import Mathlib.Analysis.Calculus.ContDiff.Bounds
import Mathlib.Analysis.CStarAlgebra.Matrix
import Literature.Analysis.FluidPDE.OnsagerBDSVMikadoBounds
import Literature.Analysis.FluidPDE.OnsagerBDSVBiotSavart
import HarnessLib

/-!
# The BDSV perturbation: pointwise Leibniz bounds for the lifted potential (Prop. 5.7, Cor. 5.8)

Buckmaster–De Lellis–Székelyhidi–Vicol (BDSV), *Onsager's conjecture for admissible weak
solutions*, CPAM 72 (2019) = arXiv:1701.08678, §5.5. The proof of Cor. 5.8 differentiates the
perturbation `w_{q+1} = n⁻¹ curl Z` once and twice ("Compute now `∇w_{o,i} = …`", (5.34)–(5.35)),
the principal term carrying one factor `λ_{q+1}` per derivative (from `e^{iλ_{q+1}k·Φᵢ}`, (5.34):
`‖∇(e^{iλk·Φ})‖₀ ≤ 2λ|k|`) and all other factors being controlled by Prop. 5.7
(`‖∇Φᵢ‖_N + ‖R̃_{q,i}‖_N ≲ ℓ^{-N}`, `‖b_{i,k}‖_N ≲ δ^{1/2}|k|^{-6}ℓ^{-N}`). For the curl-form
potential of `OnsagerBDSVPerturbation.lean`, whose `i`-th summand lifts to
`BDSV.liftSummand V σ c n η R̊̄ D (y) = (σ η) • ∇Φᵀ V(R̃, n(y + D))` (`OnsagerBDSVMikadoBounds.lean`),
this file PROVES the corresponding pointwise bounds by the Leibniz and Faà di Bruno estimates of
Mathlib (`norm_iteratedFDeriv_comp_le`, `norm_iteratedFDeriv_mul_le`, `norm_iteratedFDeriv_clm_apply`,
`norm_iteratedFDeriv_smul_le`).

Matrices enter only through their action: all matrix-valued functions are carried by the normed
ring `𝕃 = ℝ³ →L ℝ³` of continuous linear maps (genuine operator norms), through Mathlib's
⋆-algebra equivalence `Matrix.toEuclideanCLM : 𝕄 ≃⋆ₐ 𝕃`; `BDSV.summandCL` is the summand in this
carrier and `BDSV.liftSummand_eq_summandCL` the bridge to the matrix form.

* `BDSV.gradPhiCL = Id + D(lift D)`, `BDSV.transposeCL`, `BDSV.ofColsCL`, `BDSV.stressCL`
  (`R̃ = ∇Φ (Id - cR̊̄) ∇Φᵀ` as a product in `𝕃`), `BDSV.mikadoLiftCL V (S, ξ) = V(mat S, proj ξ)`
  with its periodicity and uniform derivative bounds on `K × ℝ³`, `K ⊆ 𝕃` compact
  (`BDSV.exists_forall_le_norm_iteratedFDeriv_mikadoLiftCL_le` — the role of (5.7) / Remark 5.2 /
  Lemma 5.5), `BDSV.summandCL`, and the bridge identities;
* first- and second-order Leibniz bounds (`BDSV.norm_iteratedFDeriv_smul_one_le`, `…`);
* **the summand bound** `BDSV.norm_iteratedFDeriv_summandCL_le`: if at the point `y`
  `|η| ≤ 1`, `‖Dη‖ ≤ n`, `‖D²η‖ ≤ n²`, `‖D(lift D)‖ ≤ 1`, `‖D²(lift D)‖ ≤ n`, `‖D³(lift D)‖ ≤ n²`,
  `‖DR̃‖ ≤ n`, `‖D²R̃‖ ≤ n²`, `R̃(y) ∈ K` and `‖Dᵐ V‖ ≤ C_V` on `K × ℝ³` for `m ≤ 2`, then
  `‖D¹(summand)(y)‖ ≤ K_Z C_V σ n` and `‖D²(summand)(y)‖ ≤ K_Z C_V σ n²` with
  `K_Z = BDSV.summandConst = 33 ‖transposeCL‖` (the normalised form of (5.33)–(5.35): one power of
  the frequency per derivative, times `ρ_{q,i}^{1/2} ∼ σ`);
* **the stress-argument bounds** for `R̃` from bounds on `D`, `R̊̄` (`BDSV.norm_stressCL_sub_one_le`,
  `BDSV.norm_iteratedFDeriv_stressCL_le`: the content of (5.32)–(5.33) and of
  `|R̃_{q,i} - Id| ≲ ℓ^α` in Lemma 5.4);
* **curl through the lift** (`BDSV.curlCLM`, `BDSV.curl_proj_eq`, `BDSV.norm_curl_proj_le`,
  `BDSV.norm_partialDeriv_curl_proj_le`; smoothness of the curl is the tree's `BDSV.isSmooth_curl`): `‖curl Z‖ ≤ ‖curlCLM‖ ‖D(lift Z)‖`,
  `‖∂ᵢ curl Z‖ ≤ ‖curlCLM‖ ‖D²(lift Z)‖`.

## References

* T. Buckmaster, C. De Lellis, L. Székelyhidi Jr., V. Vicol, *Onsager's conjecture for admissible
  weak solutions*, Comm. Pure Appl. Math. 72 (2019) 229–274 = arXiv:1701.08678, §5.5:
  Prop. 5.7 (5.29)–(5.30), (5.32)–(5.33); Cor. 5.8 (5.31), (5.33)–(5.37); Lemma 5.4; §5.1 (5.7),
  Remark 5.2.
-/

open MeasureTheory Set
open scoped NNReal ENNReal ContDiff Matrix Matrix.Norms.Elementwise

──────────────────────────────

*Task requirements*. Could you output the lines above, exactly as written, from the one containing "Prop. 5.7 (5.29)–(5.30), (5.32)–(5.33);" through the last, with both ends included and no others?

*Exercise result*.
  Prop. 5.7 (5.29)–(5.30), (5.32)–(5.33); Cor. 5.8 (5.31), (5.33)–(5.37); Lemma 5.4; §5.1 (5.7),
  Remark 5.2.
-/

open MeasureTheory Set
open scoped NNReal ENNReal ContDiff Matrix Matrix.Norms.Elementwise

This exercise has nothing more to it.